Chances are quite a few people will be unhappy with the Government after the Prime Minister's agenda-setting speech on Tuesday.
Chances are a lot of them will be property investors.
Why have all eyes swivelled in their direction?
It is not just that relief elsewhere in the tax system requires expansion of the tax base. It is not that someone has to fund it, and they will do.
It is that the tax rules which are so good for landlords, and to which investors have quite rationally responded, are bad for the rest of the economy.
John Key has referred at least a couple of times to the Tax Working Group's startling discovery that the $200 billion or so invested in residential investment properties yields in aggregate less than nothing in tax revenue.
In 2008 the deductions claimed exceeded taxable income from the sector by about $500 million.
Not for everyone, of course, but overall it is one big tax shelter.
One consequence has been to push up the prices it is rational for an investor to pay for rental properties way beyond what would be justified by their rental yields alone.
Clearly much of the return investors expect to get is from the tax system, not their tenants.
During the most recent boom when house prices doubled, rents increased much more slowly and rental yields fell.
In much of the housing market it is investors who are the marginal buyers who set the price.

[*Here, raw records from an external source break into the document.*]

/-- **Law of `fromBlocks`**: `Matrix.fromBlocks` of the four blocks, re-indexed from
`Fin m₁ ⊕ Fin m₂` / `Fin n₁ ⊕ Fin n₂` to `Fin (m₁ + m₂)` / `Fin (n₁ + n₂)` by `finSumFinEquiv`.
[cite: BarrettEtAl1994, §4.3.1 «Compressed Row Storage (CRS)», p. 57] -/
theorem matrixOfSparseRows_fromBlocks (m₁ m₂ n₁ n₂ : ℕ) (A B C D : SMat R) :
    matrixOfSparseRows (m₁ + m₂) (n₁ + n₂) (fromBlocks m₁ n₁ A B C D)
      = (Matrix.fromBlocks (matrixOfSparseRows m₁ n₁ A) (matrixOfSparseRows m₁ n₂ B)
          (matrixOfSparseRows m₂ n₁ C) (matrixOfSparseRows m₂ n₂ D)).submatrix
          finSumFinEquiv.symm finSumFinEquiv.symm := by
  ext i j
  rw [matrixOfSparseRows_apply, fromBlocks, getD_vcat, Matrix.submatrix_apply]
  induction i using Fin.addCases with
  | left i =>
    rw [finSumFinEquiv_symm_apply_castAdd, Fin.val_castAdd, if_pos i.isLt, fn_hcat]
    induction j using Fin.addCases with
    | left j =>
      rw [finSumFinEquiv_symm_apply_castAdd, Matrix.fromBlocks_apply₁₁, Fin.val_castAdd,
        if_pos j.isLt, matrixOfSparseRows_apply]
    | right j =>
      rw [finSumFinEquiv_symm_apply_natAdd, Matrix.fromBlocks_apply₁₂, Fin.val_natAdd,
        if_neg (by omega), matrixOfSparseRows_apply, Nat.add_sub_cancel_left]
  | right i =>
    rw [finSumFinEquiv_symm_apply_natAdd, Fin.val_natAdd, if_neg (by omega),
      Nat.add_sub_cancel_left, fn_hcat]
    induction j using Fin.addCases with
    | left j =>
      rw [finSumFinEquiv_symm_apply_castAdd, Matrix.fromBlocks_apply₂₁, Fin.val_castAdd,
        if_pos j.isLt, matrixOfSparseRows_apply]
    | right j =>
      rw [finSumFinEquiv_symm_apply_natAdd, Matrix.fromBlocks_apply₂₂, Fin.val_natAdd,
        if_neg (by omega), matrixOfSparseRows_apply, Nat.add_sub_cancel_left]

end Blocks

/-! ### Kernel-checked examples -/

section Examples

/-- `A = [[1,2],[0,3]]`, `B = [[4,0],[5,6]]` as sparse rows: `Aᵀ B`, `A B`, `A + B`, `A − B`,
`2 • A`, `Aᵀ`, the block matrix `[A B; 0 diag(7,8)]`, all decided against dense literals
(test data). [folklore] -/
private def exA : SMat ℚ := [[(0, 1), (1, 2)], [(1, 3)]]
/-- Test datum `B`. [folklore] -/
private def exB : SMat ℚ := [[(0, 4)], [(0, 5), (1, 6)]]

example : matrixOfSparseRows 2 2 (mulT 1 2 exA exB) = !![4, 0; 23, 18] := by
  rw [show (!![4, 0; 23, 18] : Matrix (Fin 2) (Fin 2) ℚ) = matrixOfRows 2 2 [[4, 0], [23, 18]] from
    (matrixOfRows_eq_of_forall (by decide)).symm, ← matrixOfSparseRows_ofDense]
  exact matrixOfSparseRows_eq_of_eqCheck 2 (by decide +kernel)

example : (matrixOfSparseRows 2 2 exA)ᵀ * matrixOfSparseRows 2 2 exB = !![4, 0; 23, 18] := by
  rw [← matrixOfSparseRows_mulT 2 2 (d := 1) (by norm_num)]
  ext i j; fin_cases i <;> fin_cases j <;> decide +kernel

example : matrixOfSparseRows 2 2 exA * matrixOfSparseRows 2 2 exB = !![14, 12; 15, 18] := by
  rw [← matrixOfSparseRows_mul 2 (dm := 1) (dn := 1) (by norm_num) (by norm_num)]
  ext i j; fin_cases i <;> fin_cases j <;> decide +kernel

example : matrixOfSparseRows 2 2 exA + matrixOfSparseRows 2 2 exB
    - (2 : ℚ) • (matrixOfSparseRows 2 2 exA)ᵀ = !![3, 2; 1, 3] := by
  rw [← matrixOfSparseRows_add, ← matrixOfSparseRows_transpose 2 (d := 1) (by norm_num),
    ← matrixOfSparseRows_smul, ← matrixOfSparseRows_sub]
  ext i j; fin_cases i <;> fin_cases j <;> decide +kernel

example : matrixOfSparseRows 4 4 (fromBlocks 2 2 exA exB [] (diagonal [(7 : ℚ), 8]))
    = matrixOfRows 4 4 [[1, 2, 4, 0], [0, 3, 5, 6], [0, 0, 7, 0], [0, 0, 0, 8]] := by
  rw [← matrixOfSparseRows_ofDense]
  exact matrixOfSparseRows_eq_of_eqCheck 4 (by decide +kernel)

/-- The semantic side of the block example: `Matrix.fromBlocks` re-indexed. -/
example : matrixOfSparseRows (2 + 2) (2 + 2) (fromBlocks 2 2 exA exB [] (diagonal [(7 : ℚ), 8]))
    = (Matrix.fromBlocks (matrixOfSparseRows 2 2 exA) (matrixOfSparseRows 2 2 exB)
        (0 : Matrix (Fin 2) (Fin 2) ℚ) (Matrix.diagonal ![7, 8])).submatrix
        finSumFinEquiv.symm finSumFinEquiv.symm := by
  rw [matrixOfSparseRows_fromBlocks, matrixOfSparseRows_diagonal]
  have h0 : matrixOfSparseRows 2 2 ([] : SMat ℚ) = 0 := by
    ext i j; fin_cases i <;> fin_cases j <;> rfl
  have h1 : (fun i : Fin 2 => [(7 : ℚ), 8].getD i.val 0) = ![7, 8] := by
    funext i; fin_cases i <;> rfl
  rw [h0, h1]

/-- Row scaling: `diag(2, 3) * A`. -/
example : Matrix.diagonal ![(2 : ℚ), 3] * matrixOfSparseRows 2 2 exA = !![2, 4; 0, 9] := by
  have h := matrixOfSparseRows_scaleRows 2 2 [(2 : ℚ), 3] exA
  have hd : (fun i : Fin 2 => [(2 : ℚ), 3].getD i.val 0) = ![2, 3] := by
    funext i; fin_cases i <;> rfl
  rw [hd] at h
  rw [← h]
  ext i j; fin_cases i <;> fin_cases j <;> decide +kernel

/-- A typed (function) matrix against a sparse literal. -/
example : (!![1, 2; 0, 3] : Matrix (Fin 2) (Fin 2) ℚ) = matrixOfSparseRows 2 2 exA := by
  have h := matrixOfSparseRows_eq_of_eqCheck 2 (m := 2)
    (A := ofFn 2 2 (!![1, 2; 0, 3] : Matrix (Fin 2) (Fin 2) ℚ)) (B := exA) (by decide +kernel)
  rwa [matrixOfSparseRows_ofFn] at h

/-- A refusal. -/
example : eqCheck 2 (mulT 1 2 exA exB) (ofDense [[4, 0], [23, (17 : ℚ)]]) = false := by
  decide +kernel

/-- The LMI-shaped usage: `−(AᵀP + PA + ε·1)` assembled from sparse literals, its identity with a
target literal decided by `eqCheck`, and the matrix statement recovered through the laws
(`A = exA`, `P = exB`, `ε = 1/2`). -/
example : -((matrixOfSparseRows 2 2 exA)ᵀ * matrixOfSparseRows 2 2 exB
      + matrixOfSparseRows 2 2 exB * matrixOfSparseRows 2 2 exA
      + (1 / 2 : ℚ) • (1 : Matrix (Fin 2) (Fin 2) ℚ))
    = matrixOfRows 2 2 [[-17/2, -8], [-28, -93/2]] := by
  rw [← matrixOfSparseRows_mulT 2 2 (d := 1) (by norm_num),
    ← matrixOfSparseRows_mul 2 (dm := 1) (dn := 1) (by norm_num) (by norm_num),
    ← matrixOfSparseRows_add, ← matrixOfSparseRows_scalar, ← matrixOfSparseRows_add,
    ← matrixOfSparseRows_neg, ← matrixOfSparseRows_ofDense]
  exact matrixOfSparseRows_eq_of_eqCheck 2 (by decide +kernel)

/-! #### The FUSED shape: a block LMI's identity with its clique decomposition, no big literal

`M = [−(AᵀP + PA), −PB; −(PB)ᵀ, diag τ]` for `A = [[0,1],[−2,−3]]`, `P = [[2,1],[1,2]]`,
`B = [[3,1],[1,−2]]`, `τ = (5, 7)`, assembled as an `SMat` EXPRESSION from the sparse literals of
`A`, `P`, `B`, and checked DIRECTLY against a two-clique decomposition (`{0,1,2}`, `{1,2,3}`) by
`cliqueSweepS` — the sweep evaluates the expression's rows lazily; the matrix statement follows from
the laws. This is the template for a clique-decomposed Lyapunov LMI row: no literal of `M` exists in
any file. -/

/-- Test datum `A`. [folklore] -/
private def toyA : SMat ℚ := [[(1, 1)], [(0, -2), (1, -3)]]
/-- Test datum `P`. [folklore] -/
private def toyP : SMat ℚ := [[(0, 2), (1, 1)], [(0, 1), (1, 2)]]
/-- Test datum `B`. [folklore] -/
private def toyB : SMat ℚ := [[(0, 3), (1, 1)], [(0, 1), (1, -2)]]
/-- `−(AᵀP + PA)` as an expression. [folklore] -/
private def toyL11 : SMat ℚ := neg (add (mulT 1 2 toyA toyP) (mul 1 1 2 2 toyP toyA))
/-- `−PB` as an expression. [folklore] -/
private def toyL12 : SMat ℚ := neg (mul 1 1 2 2 toyP toyB)
/-- The block matrix `M` as an expression. [folklore] -/
private def toyM : SMat ℚ := fromBlocks 2 2 toyL11 toyL12 (transpose 1 2 toyL12) (diagonal [5, 7])
/-- Its two-clique decomposition (test data). [folklore] -/
private def toyBlocks : List (Block (2 + 2) ℚ) :=
  [⟨[0, 1, 2], !![4, 5, -7; 5, 5, -5/2; -7, -5/2, 5/2]⟩, ⟨[1, 2, 3], !![5, -5/2, 3; -5/2, 5/2, 0; 3, 0, 7]⟩]

/-- The fused check: expression rows against the clique sum, one decide. -/
example : cliqueSweepS (2 + 2) 0 (2 + 2) toyM toyBlocks = true := by
  decide +kernel

/-- … and the matrix statement it proves, through the laws. -/
example : (Matrix.fromBlocks
      (-((matrixOfSparseRows 2 2 toyA)ᵀ * matrixOfSparseRows 2 2 toyP
          + matrixOfSparseRows 2 2 toyP * matrixOfSparseRows 2 2 toyA))
      (-(matrixOfSparseRows 2 2 toyP * matrixOfSparseRows 2 2 toyB))
      (-(matrixOfSparseRows 2 2 toyP * matrixOfSparseRows 2 2 toyB))ᵀ
      (Matrix.diagonal ![(5 : ℚ), 7])).submatrix finSumFinEquiv.symm finSumFinEquiv.symm
    = blockSum toyBlocks := by
  have h : matrixOfSparseRows (2 + 2) (2 + 2) toyM = blockSum toyBlocks :=
    matrixOfSparseRows_eq_blockSum' (by decide +kernel)
  have hd : (fun i : Fin 2 => [(5 : ℚ), 7].getD i.val 0) = ![5, 7] := by
    funext i; fin_cases i <;> rfl
  rw [toyM, matrixOfSparseRows_fromBlocks, matrixOfSparseRows_transpose 2 (by norm_num), toyL11,
    toyL12, matrixOfSparseRows_neg, matrixOfSparseRows_neg, matrixOfSparseRows_add,
    matrixOfSparseRows_mulT 2 2 (by norm_num), matrixOfSparseRows_mul 2 (by norm_num) (by norm_num),
    matrixOfSparseRows_mul 2 (by norm_num) (by norm_num), matrixOfSparseRows_diagonal, hd] at h
  exact h

/-- Row-window presentation: a `3 × 2` function-typed matrix against its row literal in two windows of
two rows (`3 ≤ 2·2`); the dropped rows of the tabulation are never evaluated. -/
example : Matrix.of (fun (i : Fin 3) (j : Fin 2) => ((i.val + 2 * j.val : ℕ) : ℚ))
    = matrixOfSparseRows 3 2 [[(1, 2)], [(0, 1), (1, 3)], [(0, 2), (1, (4 : ℚ))]] :=
  of_eq_matrixOfSparseRows_of_eqCheck_windows 2 2 2 (by norm_num) _
    (fun t => by fin_cases t <;> decide +kernel)

end Examples

end SMat

end PSD

end Literature.Computation.Certificates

The more they are prepared to pay, the more owner-occupiers have to pay, pushing traditional measures of housing affordability to historically high levels.
Like other forms of inflation it creates losers as well as winners and leads to a misallocation of resources.
It has fostered a mindset that the best way to provide for your old age is not to save money but to borrow money and engage in highly leveraged plays in the property market, chasing untaxed capital gains and sheltering other income in the meantime.
For the individual, while the present rules prevail, it makes perfect sense.
For the economy as a whole, no sense at all. It diverts capital which might otherwise flow into businesses which help the country earn its living in the wider world. We have ended up with an overdeveloped property market and underdeveloped capital markets.
And the doubling of house prices which occurred during the 2002 to 2007 property boom had unfortunate spillover effects.
The wealth effect as homeowners saw the value of the equity in their properties climb turbocharged consumption and stoked inflation, driving up interest rates and the dollar in the process.
The legacy of household debt built up in that period will be a drag on the economy for years.
Landlords should not be demonised, of course. They provide a valuable service and have merely responded rationally to the signals the tax laws have given them for years.
Those signals need to change, but the interests vested in the status quo are large.
Tuesday's speech should give us an indication of whether the Government can muster the political will to take them on, in the cause of making the economic boat go faster.